What plants would be able to be grown emersed in a terrarium successfully?


----------



## HeyPK (Jan 23, 2004)

Practically all the aquarium plants except those that can only be grown submersed or have floating leaves such as lilies (Vallisneria, Elodea, Egeria, Najas, Ceratophyllum, Myriophyllum, Nymphaea, Aponogeton, Cabomba, Lagarosiphon, Hydrotriche, Potamogeton, Tonina).


----------



## mrbelvedere138 (Jan 18, 2006)

I thought Toninas could be grown emersed like other _Eriocaulaceae_.


----------



## HeyPK (Jan 23, 2004)

I was just guessing by looking at the Toninas. I have never had them. Particularly, the long-leaved ones just don't look like they could be grown emersed.


----------



## Jubs (Mar 24, 2006)

Go to the plantfinder and click on the search option "can be grown emersed". Most of the list above can actually be grown emersed.


----------



## HeyPK (Jan 23, 2004)

> Go to the plantfinder and click on the search option "can be grown emersed". Most of the list above can actually be grown emersed.

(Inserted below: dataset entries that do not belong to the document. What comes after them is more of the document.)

import Literature.Analysis.OperatorTheory.LionsProjection
import Literature.Analysis.OperatorTheory.LionsProjectionRCLike
import Mathlib.Analysis.InnerProductSpace.Projection.Basic
import HarnessLib

/-!
# Lions' projection theorem, operator form: the CANONICAL weak solution is a bounded LINEAR solution operator; a
# uniqueness criterion by approximation from the test space

`Literature/Analysis/OperatorTheory`; proofs-layer file (theorems only; no definitions, no named facts), in the real, bilinear-form
keyed setting of `LionsProjection.lean` (`exists_eq_of_coercive`): `F` a real Hilbert space, `Φ` a real vector space of «test
elements» with a linear `j : Φ → F` and a size function `q ≥ 0`, `‖j φ‖ ≤ C q(φ)`; a bilinear `E : F → Φ → ℝ`, continuous in
`u ∈ F` for each FIXED `φ` (nothing is asked jointly — this is the point: a differential operator that is NOT bounded on the
energy space `F` still acts continuously on `u` once the test element is frozen), and coercive on the test space,
`α q(φ)² ≤ E(j φ, φ)`.  Lions' theorem gives, for every linear `L` with `|L φ| ≤ C_L q(φ)`, SOME `u ∈ F` with `E(u, ·) = L`
(uniqueness fails in this generality).  This file adds what a certificate needs in order to speak of «the inverse»:

* §1 `exists_representer` — the Riesz representers `K : Φ →ₗ F`, `E(u, φ) = ⟪K φ, u⟫`.
* §2 `eq_of_mem_closure_range` — weak solutions are UNIQUE INSIDE `M := closure (range K)` (a solution of the homogeneous problem
  is orthogonal to `range K`); `exists_mem_closure_range` — and EXIST there, with Lions' bound `‖u‖ ≤ C_L·C/α` (project any Lions
  solution onto `M`: the equations survive because `K φ ∈ M`, the norm only drops).
* §3 **`exists_solutionOperator_of_coercive`** — hence for a normed data space `W` paired to the tests by a bilinear
  `P : W → Φ → ℝ` with `|P g φ| ≤ C_P‖g‖q(φ)` there is a bounded LINEAR map **`S : W →L[ℝ] F` with `E(S g, φ) = P g φ` for all
  `g, φ` and `‖S g‖ ≤ C_P (C/α)‖g‖`** — no uniqueness hypothesis is needed for this.
* §4 **`eq_zero_of_approx`** — the UNIQUENESS CRITERION met in practice by cutoffs/mollifiers: if `E(u, ·) = 0` and there are test
  elements `φₙ` with `j φₙ → u` and `E(u, φₙ) − E(j φₙ, φₙ) → 0` («the commutator with the approximation vanishes»), then `u = 0`
  (`α q(φₙ)² ≤ E(jφₙ, φₙ) → 0` forces `j φₙ → 0`); `eq_of_approx` (two weak solutions agree) and `eq_solutionOperator_of_approx` /
  `norm_le_of_approx` (under the criterion every weak solution IS `S g` and obeys the a-priori bound).

[cite: LionsMagenes1972, Chap. 3 Thm. 1.1 and Remark 1.3 (Lions' theorem)] (Lions 1961, Chap. III Thm. 1.1; Showalter 1997, Thm. III.2.1
for the operator reading).  Typical instance (provenance only; nothing below depends on it): `F` an energy Hilbert space `E` of a
1-D linearised profile operator `𝒜` whose first-order part `½ξ∂_ξ` is unbounded on `E × E`, `Φ` = compactly supported energy-class
test functions, `W = L²_w`, `P g φ = ∫ w g φ` (cell ns-blowup, Z3-SR-CERT MODEL ASSEMBLY: the `S : W →L[ℝ] E` of
`CertificateViscousSheetR.existsUnique_fixedPoint_of_row_w`; Z3-SR-SPEC item (P1)).  WHAT THIS IS NOT: nothing about Navier–Stokes;
abstract functional analysis.
-/

noncomputable section

open scoped RealInnerProductSpace
open Filter Topology

namespace Literature.Analysis.OperatorTheory

variable {F : Type*} [NormedAddCommGroup F] [InnerProductSpace ℝ F]
  {Φ : Type*} [AddCommGroup Φ] [Module ℝ Φ]

/-! ### §1 Riesz representers of the test functionals -/

/-- **Representers.** If `E : F → Φ → ℝ` is bilinear and `u ↦ E(u, φ)` is bounded for each fixed `φ`, there is a LINEAR
`K : Φ → F` with `E(u, φ) = ⟪K φ, u⟫` (Riesz; linearity by uniqueness of the representation).
[cite: LionsMagenes1972, Chap. 3 Thm. 1.1 (proof)] -/
theorem exists_representer [CompleteSpace F] (E : F →ₗ[ℝ] Φ →ₗ[ℝ] ℝ) (hE : ∀ φ, ∃ K : ℝ, ∀ u, |E u φ| ≤ K * ‖u‖) :
    ∃ K : Φ →ₗ[ℝ] F, ∀ u φ, E u φ = ⟪K φ, u⟫ := by
  classical
  have hEclm : ∀ φ, ∃ f : F →L[ℝ] ℝ, ∀ u, f u = E u φ := by
    intro φ
    obtain ⟨K, hK⟩ := hE φ
    refine ⟨LinearMap.mkContinuous (E.flip φ) (max K 0) fun u ↦ ?_, fun u ↦ rfl⟩
    rw [Real.norm_eq_abs]
    exact (hK u).trans (mul_le_mul_of_nonneg_right (le_max_left _ _) (norm_nonneg _))
  choose f hf using hEclm
  set K : Φ → F := fun φ ↦ (InnerProductSpace.toDual ℝ F).symm (f φ) with hKdef
  have hKE : ∀ φ u, E u φ = ⟪K φ, u⟫ := by
    intro φ u
    rw [hKdef, InnerProductSpace.toDual_symm_apply, hf]
  have hK_add : ∀ φ ψ, K (φ + ψ) = K φ + K ψ := by
    intro φ ψ
    refine ext_inner_right ℝ fun u ↦ ?_
    rw [inner_add_left, ← hKE, ← hKE, ← hKE, map_add]
  have hK_smul : ∀ (c : ℝ) φ, K (c • φ) = c • K φ := by
    intro c φ
    refine ext_inner_right ℝ fun u ↦ ?_
    rw [inner_smul_left, ← hKE, ← hKE, map_smul]
    simp
  exact ⟨{ toFun := K, map_add' := hK_add, map_smul' := hK_smul }, fun u φ => hKE φ u⟩

/-! ### §2 Existence and uniqueness INSIDE the closure of the range of the representers -/

/-- **Uniqueness in `M = closure (range K)`.** Two elements of `M` with the same pairings against every `K φ` coincide
(their difference is orthogonal to `range K`, hence to its closure, hence to itself). [cite: LionsMagenes1972, Chap. 3 Thm. 1.1 and Remark 1.3 (Lions' theorem)] -/
theorem eq_of_mem_closure_range (K : Φ →ₗ[ℝ] F) {u v : F} (hu : u ∈ (LinearMap.range K).topologicalClosure)
    (hv : v ∈ (LinearMap.range K).topologicalClosure) (h : ∀ φ, ⟪K φ, u⟫ = ⟪K φ, v⟫) : u = v := by
  set R : Submodule ℝ F := LinearMap.range K with hR
  have hd : u - v ∈ R.topologicalClosure := Submodule.sub_mem _ hu hv
  -- `u − v` is orthogonal to `range K`
  have hperp : u - v ∈ Rᗮ := by
    rw [Submodule.mem_orthogonal]
    rintro x ⟨φ, rfl⟩
    rw [inner_sub_right, h φ, sub_self]
  -- `closure (range K) ≤ (range K)ᗮᗮ`
  have hle : R.topologicalClosure ≤ Rᗮᗮ :=
    R.topologicalClosure_minimal R.le_orthogonal_orthogonal (Submodule.isClosed_orthogonal _)
  have h0 : ⟪u - v, u - v⟫ = 0 := Submodule.inner_right_of_mem_orthogonal hperp (hle hd)
  rwa [real_inner_self_eq_norm_sq, sq_eq_zero_iff, norm_eq_zero, sub_eq_zero] at h0

/-- **Existence in `M = closure (range K)` with Lions' bound.** Under Lions' hypotheses (`‖j φ‖ ≤ C q φ`, `C ≥ 0`, `q ≥ 0`,
`E(u, φ) = ⟪K φ, u⟫`, `α q(φ)² ≤ E(j φ, φ)`, `α > 0`) every linear `L` with `|L φ| ≤ C_L q(φ)` (`C_L ≥ 0`) is `E(u, ·)` for some
`u ∈ closure (range K)` with `‖u‖ ≤ C_L (C/α)` (project any Lions solution onto the closure). [cite: LionsMagenes1972, Chap. 3 Thm. 1.1 and Remark 1.3 (Lions' theorem)] -/
theorem exists_mem_closure_range [CompleteSpace F] (j : Φ →ₗ[ℝ] F) (q : Φ → ℝ) (hq : ∀ φ, 0 ≤ q φ) {C : ℝ} (hC : 0 ≤ C)
    (hj : ∀ φ, ‖j φ‖ ≤ C * q φ) (E : F →ₗ[ℝ] Φ →ₗ[ℝ] ℝ) (K : Φ →ₗ[ℝ] F) (hK : ∀ u φ, E u φ = ⟪K φ, u⟫)
    {α : ℝ} (hα : 0 < α) (hcoer : ∀ φ, α * q φ ^ 2 ≤ E (j φ) φ) (L : Φ →ₗ[ℝ] ℝ) {CL : ℝ} (hCL : 0 ≤ CL)
    (hL : ∀ φ, |L φ| ≤ CL * q φ) :
    ∃ u ∈ (LinearMap.range K).topologicalClosure, (∀ φ, E u φ = L φ) ∧ ‖u‖ ≤ CL * (C / α) := by
  set M : Submodule ℝ F := (LinearMap.range K).topologicalClosure with hM
  haveI : CompleteSpace M := (Submodule.isClosed_topologicalClosure _).completeSpace_coe
  -- a Lions solution with the bound (the tree's Riesz-keyed form over `ℝ`)
  have hcoer' : ∀ φ, α * q φ ^ 2 ≤ ‖⟪j φ, K φ⟫‖ := fun φ => by
    rw [real_inner_comm, ← hK, Real.norm_eq_abs]
    exact (hcoer φ).trans (le_abs_self _)
  have hL' : ∀ φ, ‖L φ‖ ≤ CL * q φ := fun φ => by rw [Real.norm_eq_abs]; exact hL φ
  obtain ⟨u₀, hu₀, hu₀n⟩ := exists_inner_eq_of_coercive (𝕜 := ℝ) j q hq hC hj K hα hcoer' L hCL hL'
  -- project onto `M`
  refine ⟨M.starProjection u₀, M.starProjection_apply_mem u₀, fun φ => ?_, (M.norm_starProjection_apply_le u₀).trans hu₀n⟩
  have hKφ : K φ ∈ M := Submodule.le_topologicalClosure _ (LinearMap.mem_range_self K φ)
  have horth : ⟪u₀ - M.starProjection u₀, K φ⟫ = 0 := M.starProjection_inner_eq_zero u₀ (K φ) hKφ
  rw [hK, real_inner_comm, ← hu₀ φ]
  rw [inner_sub_left, sub_eq_zero] at horth
  exact horth.symm

/-! ### §3 The bounded linear solution operator -/

/-- **Lions' theorem, operator form.**  `F` a real Hilbert space; `j : Φ → F` linear, `q ≥ 0` with `‖j φ‖ ≤ C q(φ)` (`C ≥ 0`);
`E : F → Φ → ℝ` bilinear with `|E(u, φ)| ≤ K(φ)‖u‖` and `α q(φ)² ≤ E(j φ, φ)` (`α > 0`); `W` a real normed space and
`P : W → Φ → ℝ` bilinear with `|P g φ| ≤ C_P‖g‖·q(φ)` (`C_P ≥ 0`).  Then there is a bounded LINEAR map `S : W →L[ℝ] F` with
**`E(S g, φ) = P g φ`** for all `g, φ` and **`‖S g‖ ≤ C_P (C/α)‖g‖`** — the canonical weak solution (the unique one in the closure of the
range of the representers) depends linearly on the data. [cite: LionsMagenes1972, Chap. 3 Thm. 1.1 and Remark 1.3 (Lions' theorem)] -/
theorem exists_solutionOperator_of_coercive [CompleteSpace F] (j : Φ →ₗ[ℝ] F) (q : Φ → ℝ) (hq : ∀ φ, 0 ≤ q φ) {C : ℝ} (hC : 0 ≤ C)
    (hj : ∀ φ, ‖j φ‖ ≤ C * q φ) (E : F →ₗ[ℝ] Φ →ₗ[ℝ] ℝ) (hE : ∀ φ, ∃ K : ℝ, ∀ u, |E u φ| ≤ K * ‖u‖)
    {α : ℝ} (hα : 0 < α) (hcoer : ∀ φ, α * q φ ^ 2 ≤ E (j φ) φ)
    {W : Type*} [NormedAddCommGroup W] [NormedSpace ℝ W] (P : W →ₗ[ℝ] Φ →ₗ[ℝ] ℝ) {CP : ℝ} (hCP : 0 ≤ CP)
    (hP : ∀ g φ, |P g φ| ≤ CP * ‖g‖ * q φ) :
    ∃ S : W →L[ℝ] F, (∀ g φ, E (S g) φ = P g φ) ∧ ∀ g, ‖S g‖ ≤ CP * (C / α) * ‖g‖ := by
  obtain ⟨K, hK⟩ := exists_representer E hE
  set M : Submodule ℝ F := (LinearMap.range K).topologicalClosure with hM
  have hex : ∀ g : W, ∃ u : F, u ∈ M ∧ (∀ φ, E u φ = P g φ) ∧ ‖u‖ ≤ CP * ‖g‖ * (C / α) := by
    intro g
    obtain ⟨u, huM, hu, hun⟩ := exists_mem_closure_range j q hq hC hj E K hK hα hcoer (P g) (CL := CP * ‖g‖)
      (by positivity) (fun φ => hP g φ)
    exact ⟨u, huM, hu, hun⟩
  choose S₀ hS₀M hS₀E hS₀n using hex
  -- uniqueness inside `M` makes the canonical choice linear
  have huniq : ∀ g u, u ∈ M → (∀ φ, E u φ = P g φ) → u = S₀ g := fun g u huM hu =>
    eq_of_mem_closure_range K huM (hS₀M g) fun φ => by rw [← hK, ← hK, hu, hS₀E]
  have hadd : ∀ g₁ g₂, S₀ (g₁ + g₂) = S₀ g₁ + S₀ g₂ := fun g₁ g₂ =>
    (huniq (g₁ + g₂) (S₀ g₁ + S₀ g₂) (M.add_mem (hS₀M _) (hS₀M _)) fun φ => by
      rw [map_add, LinearMap.add_apply, hS₀E, hS₀E, map_add, LinearMap.add_apply]).symm
  have hsmul : ∀ (c : ℝ) g, S₀ (c • g) = c • S₀ g := fun c g =>
    (huniq (c • g) (c • S₀ g) (M.smul_mem c (hS₀M _)) fun φ => by
      rw [map_smul, LinearMap.smul_apply, hS₀E, map_smul, LinearMap.smul_apply]).symm
  set Sₗ : W →ₗ[ℝ] F := { toFun := S₀, map_add' := hadd, map_smul' := hsmul } with hSₗ
  have hbound : ∀ g, ‖Sₗ g‖ ≤ CP * (C / α) * ‖g‖ := fun g =>
    calc ‖Sₗ g‖ = ‖S₀ g‖ := rfl
      _ ≤ CP * ‖g‖ * (C / α) := hS₀n g
      _ = CP * (C / α) * ‖g‖ := by ring
  exact ⟨LinearMap.mkContinuous Sₗ (CP * (C / α)) hbound, fun g φ => hS₀E g φ, hbound⟩

/-! ### §4 The uniqueness criterion: approximation from the test space with vanishing commutator -/

/-- **Uniqueness criterion.**  Under Lions' hypotheses, let `u ∈ F` solve the homogeneous problem `E(u, φ) = 0` for all `φ`, and
suppose there are test elements `φₙ` with `j φₙ → u` and `E(u, φₙ) − E(j φₙ, φₙ) → 0`.  Then `u = 0`
(`α q(φₙ)² ≤ E(jφₙ, φₙ) = −(E(u, φₙ) − E(jφₙ, φₙ)) → 0`, so `‖j φₙ‖ ≤ C q(φₙ) → 0`).  This is the abstract form of the
«energy identity with cutoffs» argument. [cite: LionsMagenes1972, Chap. 3 Thm. 1.1 and Remark 1.3 (Lions' theorem)] -/
theorem eq_zero_of_approx (j : Φ →ₗ[ℝ] F) (q : Φ → ℝ) (hq : ∀ φ, 0 ≤ q φ) {C : ℝ} (hC : 0 ≤ C)
    (hj : ∀ φ, ‖j φ‖ ≤ C * q φ) (E : F →ₗ[ℝ] Φ →ₗ[ℝ] ℝ) {α : ℝ} (hα : 0 < α) (hcoer : ∀ φ, α * q φ ^ 2 ≤ E (j φ) φ)
    {u : F} (hu : ∀ φ, E u φ = 0) {φs : ℕ → Φ} (hlim : Tendsto (fun n => j (φs n)) atTop (𝓝 u))
    (hcomm : Tendsto (fun n => E u (φs n) - E (j (φs n)) (φs n)) atTop (𝓝 0)) : u = 0 := by
  -- `E(jφₙ, φₙ) → 0`
  have hdiag : Tendsto (fun n => E (j (φs n)) (φs n)) atTop (𝓝 0) := by
    have h := hcomm.neg
    rw [neg_zero] at h
    refine h.congr fun n => ?_
    rw [hu, zero_sub, neg_neg]
  -- `‖j φₙ‖ ≤ C q(φₙ) ≤ C √(E(jφₙ, φₙ)/α) → 0`
  have hsqrt : Tendsto (fun n => C * Real.sqrt (E (j (φs n)) (φs n) / α)) atTop (𝓝 0) := by
    have h1 : Tendsto (fun n => E (j (φs n)) (φs n) / α) atTop (𝓝 0) := by
      simpa using hdiag.div_const α
    have h2 := (Real.continuous_sqrt.tendsto 0).comp h1
    rw [Real.sqrt_zero] at h2
    simpa using h2.const_mul C
  have hj0 : Tendsto (fun n => j (φs n)) atTop (𝓝 0) := by
    refine squeeze_zero_norm (fun n => ?_) hsqrt
    have hqle : q (φs n) ≤ Real.sqrt (E (j (φs n)) (φs n) / α) := by
      rw [← Real.sqrt_sq (hq (φs n))]
      exact Real.sqrt_le_sqrt (by rw [le_div_iff₀ hα, mul_comm]; exact hcoer (φs n))
    exact (hj (φs n)).trans (mul_le_mul_of_nonneg_left hqle hC)
  exact tendsto_nhds_unique hlim hj0

/-- **Two weak solutions agree** under the uniqueness criterion for their difference. [cite: LionsMagenes1972, Chap. 3 Thm. 1.1 and Remark 1.3 (Lions' theorem)] -/
theorem eq_of_approx (j : Φ →ₗ[ℝ] F) (q : Φ → ℝ) (hq : ∀ φ, 0 ≤ q φ) {C : ℝ} (hC : 0 ≤ C)
    (hj : ∀ φ, ‖j φ‖ ≤ C * q φ) (E : F →ₗ[ℝ] Φ →ₗ[ℝ] ℝ) {α : ℝ} (hα : 0 < α) (hcoer : ∀ φ, α * q φ ^ 2 ≤ E (j φ) φ)
    (happrox : ∀ u : F, ∃ φs : ℕ → Φ, Tendsto (fun n => j (φs n)) atTop (𝓝 u) ∧
      Tendsto (fun n => E u (φs n) - E (j (φs n)) (φs n)) atTop (𝓝 0))
    {u v : F} (h : ∀ φ, E u φ = E v φ) : u = v := by
  obtain ⟨φs, hlim, hcomm⟩ := happrox (u - v)
  have hu : ∀ φ, E (u - v) φ = 0 := fun φ => by rw [map_sub, LinearMap.sub_apply, h, sub_self]
  exact sub_eq_zero.1 (eq_zero_of_approx j q hq hC hj E hα hcoer hu hlim hcomm)

/-- **Under the criterion every weak solution is the canonical one**: if `S : W →L[ℝ] F` satisfies `E(S g, ·) = P g` (as produced by
`exists_solutionOperator_of_coercive`) and `u` is ANY weak solution with datum `g`, then `u = S g`. [cite: LionsMagenes1972, Chap. 3 Thm. 1.1 and Remark 1.3 (Lions' theorem)] -/
theorem eq_solutionOperator_of_approx (j : Φ →ₗ[ℝ] F) (q : Φ → ℝ) (hq : ∀ φ, 0 ≤ q φ) {C : ℝ} (hC : 0 ≤ C)
    (hj : ∀ φ, ‖j φ‖ ≤ C * q φ) (E : F →ₗ[ℝ] Φ →ₗ[ℝ] ℝ) {α : ℝ} (hα : 0 < α) (hcoer : ∀ φ, α * q φ ^ 2 ≤ E (j φ) φ)
    (happrox : ∀ u : F, ∃ φs : ℕ → Φ, Tendsto (fun n => j (φs n)) atTop (𝓝 u) ∧
      Tendsto (fun n => E u (φs n) - E (j (φs n)) (φs n)) atTop (𝓝 0))
    {W : Type*} [NormedAddCommGroup W] [NormedSpace ℝ W] (P : W →ₗ[ℝ] Φ →ₗ[ℝ] ℝ) (S : W →L[ℝ] F)
    (hS : ∀ g φ, E (S g) φ = P g φ) {g : W} {u : F} (hu : ∀ φ, E u φ = P g φ) : u = S g :=
  eq_of_approx j q hq hC hj E hα hcoer happrox fun φ => by rw [hu, hS]

/-- **A-priori bound for every weak solution** under the criterion: `E(u, ·) = P g` implies `‖u‖ ≤ C_P (C/α)‖g‖`
(existence of the canonical solution operator + uniqueness). [cite: LionsMagenes1972, Chap. 3 Thm. 1.1 and Remark 1.3 (Lions' theorem)] -/
theorem norm_le_of_approx [CompleteSpace F] (j : Φ →ₗ[ℝ] F) (q : Φ → ℝ) (hq : ∀ φ, 0 ≤ q φ) {C : ℝ} (hC : 0 ≤ C)
    (hj : ∀ φ, ‖j φ‖ ≤ C * q φ) (E : F →ₗ[ℝ] Φ →ₗ[ℝ] ℝ) (hE : ∀ φ, ∃ K : ℝ, ∀ u, |E u φ| ≤ K * ‖u‖)
    {α : ℝ} (hα : 0 < α) (hcoer : ∀ φ, α * q φ ^ 2 ≤ E (j φ) φ)
    (happrox : ∀ u : F, ∃ φs : ℕ → Φ, Tendsto (fun n => j (φs n)) atTop (𝓝 u) ∧
      Tendsto (fun n => E u (φs n) - E (j (φs n)) (φs n)) atTop (𝓝 0))
    {W : Type*} [NormedAddCommGroup W] [NormedSpace ℝ W] (P : W →ₗ[ℝ] Φ →ₗ[ℝ] ℝ) {CP : ℝ} (hCP : 0 ≤ CP)
    (hP : ∀ g φ, |P g φ| ≤ CP * ‖g‖ * q φ) {g : W} {u : F} (hu : ∀ φ, E u φ = P g φ) :
    ‖u‖ ≤ CP * (C / α) * ‖g‖ := by
  obtain ⟨S, hS, hSn⟩ := exists_solutionOperator_of_coercive j q hq hC hj E hE hα hcoer P hCP hP
  rw [eq_solutionOperator_of_approx j q hq hC hj E hα hcoer happrox P S hS hu]
  exact hSn g

end Literature.Analysis.OperatorTheory

end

That is not true. _Aponogeton madascariensis_ is the only Aponogeton that is listed as being able to grow emerse. It shouldn't be. Some of the Myriophyllums are on the emerse list that should not be there. The only Myriophyllum that Kasselmann says is amphibious is _M aquaticum_. Of the 13 genera on my list, only the Tononas are a mistake. Of the Myriophyllums, only _M. aquaticum_ would be good for a terrarium.


----------



## fish_lover0591 (Jan 11, 2007)

Awesome ! thats great news.


----------



## apistaeasy (Jul 16, 2004)

The real challenged with growing emersed plants is maintaining high humidity. You need to find a way to continue satisfying the plant's need for water.


----------